**Data extracts**
= Beginning of Section =

import Mathlib
import Literature.NumberTheory.LFunctions.Zhang2022.AppendixAKappa2PrimePowers
import Literature.NumberTheory.LFunctions.Zhang2022.SkeletonPartThree
import HarnessLib

/-!
# Toolkit: sums of a multiplicative majorant over the integers having a prime factor below `D⁴`
# (`(m, 𝔮) > 1`, `𝔮 = ∏_{q<D⁴} q`) — the "drop the terms with `(m₁,𝔮) > 1`" mechanism of §17 p. 98

Topic `Literature/NumberTheory/LFunctions/Zhang2022` (Landau–Siegel audit tree; verdict-neutral).
Y. Zhang, *Discrete mean estimates and the Landau–Siegel zero*, arXiv:2211.02515v1 (2022)
[Zhang2022LandauSiegel] — **an unrefereed manuscript under adjudication; nothing in this file asserts
or denies its Theorems 1–2, and no claim about Landau–Siegel zeros is made.** ZHANG-L discharge lane,
WP16 helper under the leaf `Typed.Section17.Eq17_9Rel` (§17.u021, χ-twisted reading RT16-int-1: the
remainder `R₂` of `Section17U021ChiDecomposition`, i.e. the terms with `(m₁,𝔮) > 1`).

§17 p. 98 (tex L4825): "we can drop the terms with … `(m₁,𝔮) > 1` with an acceptable error". The
mechanism (not in print): an `m₁` with `(m₁,𝔮) > 1` has a prime factor `p < D⁴`, and the coefficient
`κ̄₂(m₁)` then carries the small factor `|κ₂(p^k)| = |p^{−iβ₁} − 1| ≤ |b₁| log p` (`β₁ = ib₁`,
`|b₁| ≍ α = π/𝓛⁹`). This file proves the ARITHMETIC of that mechanism, as theorems over the tree's
objects `MeanSquareMajorant.tau`, `MeanSquareMajorant.kappa₂`, `Skeleton.frakq`:

* `sum_div_filter_dvd_le_mul` — for a non-negative multiplicative `a` and a prime `p`:
  `Σ_{m≤N, p∣m} a(m)/m ≤ (Σ_{1≤k≤N} a(p^k)/p^k)·(Σ_{n≤N} a(n)/n)` (write `m = p^k·n′`, `p ∤ n′`);
* `sum_div_filter_exists_dvd_le` — for a finite set `S` of primes:
  `Σ_{m≤N, ∃p∈S, p∣m} a(m)/m ≤ (Σ_{p∈S}Σ_{1≤k≤N} a(p^k)/p^k)·(Σ_{n≤N} a(n)/n)`;
* `exists_prime_lt_dvd_of_not_coprime_frakq` — `(m,𝔮) > 1 ⇒ ∃ p < D⁴` prime, `p ∣ m`;
* `sum_succ_mul_pow_le` — `Σ_{1≤k≤K} (k+1)x^k ≤ 6x` for `0 ≤ x ≤ 1/2`;
* `sum_tau_mul_norm_kappa₂_prime_pow_div_le` — `Σ_{1≤k≤K} τ₂(p^k)|κ₂(p^k)|/p^k ≤ 6|b₁|(log p)/p`;
* `sum_tau_mul_norm_kappa₂_div_le` — `Σ_{n≤N} τ₂(n)|κ₂(n)|/n ≤ majorantConst 0 2 · exp(2|b₁| log 4N)`
  (Hall–Tenenbaum via the tree's `MeanSquareMajorant.sum_div_le`, `K = 2|b₁|`: `τ₂(p)|κ₂(p)| ≤ 2|b₁|log p`);
* `sum_not_coprime_frakq_tau_mul_norm_kappa₂_div_le` — THE BOUND:
  `Σ_{m≤N, (m,𝔮)>1} τ₂(m)|κ₂(m)|/m ≤ 6|b₁|(log D⁴ + log 4) · majorantConst 0 2 · exp(2|b₁| log 4N)`
  (Mertens `Σ_{p≤D⁴} log p/p ≤ log D⁴ + log 4`, tree `MertensBound.sum_log_div_prime_le`).

With `|b₁| ≍ 𝓛⁻⁹` and `N ≤ P` (`2|b₁| log 4N ≍ 2π`) the right side is `≍ 𝓛⁻⁸`. Theorems only; no
definitions; standard axioms.

## References

* Y. Zhang, arXiv:2211.02515v1 (2022), §17 p. 98 (u021), tex L4825. [cite: Zhang2022LandauSiegel, §17 u021 p.98]
* R. R. Hall, G. Tenenbaum, *Divisors*, CUP 1988, (0.4). [cite: HallTenenbaum1988, (0.4)]
-/

noncomputable section

open Real Finset ArithmeticFunction

namespace Literature.NumberTheory.LFunctions.Zhang2022.MeanSquareMajorant

open Literature.NumberTheory.LFunctions.Zhang2022.Skeleton

/-! ## §1 Multiplicative majorants restricted to the multiples of a prime -/

section Generic

variable {a : ℕ → ℝ}

/-- **Multiples of a fixed prime.** For `a ≥ 0` multiplicative on coprime arguments and a prime `p`:
`Σ_{1≤m≤N, p∣m} a(m)/m ≤ (Σ_{1≤k≤N} a(p^k)/p^k)·(Σ_{1≤n≤N} a(n)/n)` — write `m = p^k n′` with
`k = v_p(m) ≥ 1`, `p ∤ n′`; the map `m ↦ (k, n′)` is injective into `[1,N]×[1,N]` and
`a(m)/m = (a(p^k)/p^k)(a(n′)/n′)`. [cite: HallTenenbaum1988, (0.4)] -/
theorem sum_div_filter_dvd_le_mul (ha0 : ∀ n, 0 ≤ a n)
    (hmul : ∀ m n, Nat.Coprime m n → a (m * n) = a m * a n) {p : ℕ} (hp : p.Prime) (N : ℕ) :
    ∑ m ∈ (Finset.Icc 1 N).filter (fun m => p ∣ m), a m / m ≤
      (∑ k ∈ Finset.Icc 1 N, a (p ^ k) / (p : ℝ) ^ k) * ∑ n ∈ Finset.Icc 1 N, a n / n := by
  classical
  set s := (Finset.Icc 1 N).filter (fun m => p ∣ m) with hs
  set e : ℕ → ℕ × ℕ := fun m => (m.factorization p, m / p ^ m.factorization p) with he
  set F : ℕ × ℕ → ℝ := fun x => a (p ^ x.1) / (p : ℝ) ^ x.1 * (a x.2 / x.2) with hF
  have hF0 : ∀ x, 0 ≤ F x := fun x => by
    simp only [hF]
    exact mul_nonneg (div_nonneg (ha0 _) (by positivity)) (div_nonneg (ha0 _) (Nat.cast_nonneg _))
  -- termwise: `a(m)/m = F(e m)`
  have hterm : ∀ m ∈ s, a m / m = F (e m) := by
    intro m hm
    have hm0 : m ≠ 0 := by
      have := (Finset.mem_Icc.mp (Finset.mem_filter.mp hm).1).1; omega
    have hdecomp : p ^ m.factorization p * (m / p ^ m.factorization p) = m :=
      Nat.ordProj_mul_ordCompl_eq_self m p
    have hcop : Nat.Coprime (p ^ m.factorization p) (m / p ^ m.factorization p) :=
      (Nat.coprime_ordCompl hp hm0).pow_left _
    simp only [hF, he]
    conv_lhs => rw [← hdecomp]
    rw [hmul _ _ hcop, Nat.cast_mul, Nat.cast_pow, mul_div_mul_comm]
  -- injectivity of `e` on `s`
  have hinj : Set.InjOn e s := by
    intro m _ m' _ h
    simp only [he, Prod.mk.injEq] at h
    rw [← Nat.ordProj_mul_ordCompl_eq_self m p, ← Nat.ordProj_mul_ordCompl_eq_self m' p, h.2, h.1]
  -- the image lies in the box `[1,N] × [1,N]`
  have himg : s.image e ⊆ Finset.Icc 1 N ×ˢ Finset.Icc 1 N := by
    intro x hx
    obtain ⟨m, hm, rfl⟩ := Finset.mem_image.mp hx
    obtain ⟨hmI, hpm⟩ := Finset.mem_filter.mp hm
    obtain ⟨hm1, hmN⟩ := Finset.mem_Icc.mp hmI
    have hm0 : m ≠ 0 := by omega
    simp only [he, Finset.mem_product, Finset.mem_Icc]
    refine ⟨⟨hp.factorization_pos_of_dvd hm0 hpm, ?_⟩, ⟨Nat.ordCompl_pos p hm0, ?_⟩⟩
    · exact le_trans (Nat.factorization_lt p hm0).le hmN
    · exact le_trans (Nat.ordCompl_le m p) hmN
  calc ∑ m ∈ s, a m / m = ∑ m ∈ s, F (e m) := Finset.sum_congr rfl hterm
    _ = ∑ x ∈ s.image e, F x := (Finset.sum_image hinj).symm
    _ ≤ ∑ x ∈ Finset.Icc 1 N ×ˢ Finset.Icc 1 N, F x :=
        Finset.sum_le_sum_of_subset_of_nonneg himg fun x _ _ => hF0 x
    _ = (∑ k ∈ Finset.Icc 1 N, a (p ^ k) / (p : ℝ) ^ k) * ∑ n ∈ Finset.Icc 1 N, a n / n := by
        rw [Finset.sum_product, Finset.sum_mul]
        refine Finset.sum_congr rfl fun k _ => ?_
        rw [Finset.mul_sum]

/-- **Integers with a prime factor in a finite set of primes.** For `a ≥ 0` multiplicative on coprime
arguments and a finite set `S` of primes:
`Σ_{1≤m≤N, ∃p∈S, p∣m} a(m)/m ≤ (Σ_{p∈S}Σ_{1≤k≤N} a(p^k)/p^k)·(Σ_{1≤n≤N} a(n)/n)`
(the indicator of a union is at most the sum of the indicators). [cite: HallTenenbaum1988, (0.4)] -/
theorem sum_div_filter_exists_dvd_le (ha0 : ∀ n, 0 ≤ a n)
    (hmul : ∀ m n, Nat.Coprime m n → a (m * n) = a m * a n) {S : Finset ℕ}
    (hS : ∀ p ∈ S, p.Prime) (N : ℕ) :
    ∑ m ∈ (Finset.Icc 1 N).filter (fun m => ∃ p ∈ S, p ∣ m), a m / m ≤
      (∑ p ∈ S, ∑ k ∈ Finset.Icc 1 N, a (p ^ k) / (p : ℝ) ^ k) * ∑ n ∈ Finset.Icc 1 N, a n / n := by
  classical
  have hnn : ∀ m, 0 ≤ a m / m := fun m => div_nonneg (ha0 m) (Nat.cast_nonneg m)
  -- indicator of the union ≤ sum of indicators
  have h1 : ∑ m ∈ (Finset.Icc 1 N).filter (fun m => ∃ p ∈ S, p ∣ m), a m / m ≤
      ∑ p ∈ S, ∑ m ∈ (Finset.Icc 1 N).filter (fun m => p ∣ m), a m / m := by
    rw [Finset.sum_filter]
    simp_rw [Finset.sum_filter]
    rw [Finset.sum_comm]
    refine Finset.sum_le_sum fun m _ => ?_
    split_ifs with h
    · obtain ⟨p, hpS, hpm⟩ := h
      calc a m / m = (if p ∣ m then a m / m else 0) := by rw [if_pos hpm]
        _ ≤ ∑ p ∈ S, if p ∣ m then a m / m else 0 :=
            Finset.single_le_sum (f := fun p => if p ∣ m then a m / m else 0)
              (fun q _ => by split_ifs <;> simp [hnn m]) hpS
    · exact Finset.sum_nonneg fun q _ => by split_ifs <;> simp [hnn m]
  refine h1.trans ?_
  rw [Finset.sum_mul]
  exact Finset.sum_le_sum fun p hp => sum_div_filter_dvd_le_mul ha0 hmul (hS p hp) N

/-- `Σ_{1≤k≤K} (k+1)x^k ≤ 6x` for `0 ≤ x ≤ 1/2` (`(k+1)x^k ≤ x·(k+1)2^{1−k}` and
`Σ_{j≥0}(j+2)2^{−j} = 6`). [folklore, geometric series] [cite: HallTenenbaum1988, (0.4)] -/
theorem sum_succ_mul_pow_le {x : ℝ} (hx0 : 0 ≤ x) (hx : x ≤ 1 / 2) (K : ℕ) :
    ∑ k ∈ Finset.Icc 1 K, ((k : ℝ) + 1) * x ^ k ≤ 6 * x := by
  -- the full series `Σ_{j≥0} (j+2)(1/2)^j = 6`
  have hgeo : HasSum (fun j : ℕ => ((j : ℝ) + 2) * (1 / 2 : ℝ) ^ j) 6 := by
    have h1 : HasSum (fun j : ℕ => (j : ℝ) * (1 / 2 : ℝ) ^ j) ((1 / 2 : ℝ) / (1 - 1 / 2) ^ 2) :=
      hasSum_coe_mul_geometric_of_norm_lt_one (by norm_num)
    have h2 : HasSum (fun j : ℕ => (2 : ℝ) * (1 / 2 : ℝ) ^ j) (2 * 2) := hasSum_geometric_two.mul_left 2
    convert h1.add h2 using 1
    · funext j; ring
    · norm_num
  -- termwise: `(k+1) x^k = x · ((k+1) x^{k-1}) ≤ x · (k+1) (1/2)^{k-1}`; reindex `j = k - 1`
  have hterm : ∀ k ∈ Finset.Icc 1 K,
      ((k : ℝ) + 1) * x ^ k ≤ x * ((((k - 1 : ℕ) : ℝ) + 2) * (1 / 2 : ℝ) ^ (k - 1)) := by
    intro k hk
    have hk1 : 1 ≤ k := (Finset.mem_Icc.mp hk).1
    have hxk : x ^ k = x * x ^ (k - 1) := by
      rw [← pow_succ']; congr 1; omega
    have hcast : (((k - 1 : ℕ) : ℝ) + 2) = (k : ℝ) + 1 := by
      rw [Nat.cast_sub hk1]; push_cast; ring
    rw [hxk, hcast]
    have hpow : x ^ (k - 1) ≤ (1 / 2 : ℝ) ^ (k - 1) := pow_le_pow_left₀ hx0 hx _
    rw [show ((k : ℝ) + 1) * (x * x ^ (k - 1)) = (x * ((k : ℝ) + 1)) * x ^ (k - 1) by ring,
      show x * (((k : ℝ) + 1) * (1 / 2 : ℝ) ^ (k - 1)) = (x * ((k : ℝ) + 1)) * (1 / 2 : ℝ) ^ (k - 1)
        by ring]
    exact mul_le_mul_of_nonneg_left hpow (by positivity)
  calc ∑ k ∈ Finset.Icc 1 K, ((k : ℝ) + 1) * x ^ k
      ≤ ∑ k ∈ Finset.Icc 1 K, x * ((((k - 1 : ℕ) : ℝ) + 2) * (1 / 2 : ℝ) ^ (k - 1)) :=
        Finset.sum_le_sum hterm
    _ = x * ∑ k ∈ Finset.Icc 1 K, (((k - 1 : ℕ) : ℝ) + 2) * (1 / 2 : ℝ) ^ (k - 1) := by
        rw [Finset.mul_sum]
    _ = x * ∑ j ∈ Finset.range K, ((j : ℝ) + 2) * (1 / 2 : ℝ) ^ j := by
        congr 1
        refine Finset.sum_nbij' (fun k => k - 1) (fun j => j + 1) ?_ ?_ ?_ ?_ ?_
        · intro k hk
          have := Finset.mem_Icc.mp hk
          exact Finset.mem_range.mpr (by omega)
        · intro j hj
          have := Finset.mem_range.mp hj
          exact Finset.mem_Icc.mpr ⟨by omega, by omega⟩
        · intro k hk
          have := (Finset.mem_Icc.mp hk).1
          omega
        · intro j _
          omega
        · intro k _
          rfl
    _ ≤ x * 6 := by
        refine mul_le_mul_of_nonneg_left ?_ hx0
        exact sum_le_hasSum _ (fun j _ => by positivity) hgeo
    _ = 6 * x := by ring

= End of Section =

**What this task involves**
Lines above that include the string "himg" need to be copied.

**Task response**
  have himg : s.image e ⊆ Finset.Icc 1 N ×ˢ Finset.Icc 1 N := by
        Finset.sum_le_sum_of_subset_of_nonneg himg fun x _ _ => hF0 x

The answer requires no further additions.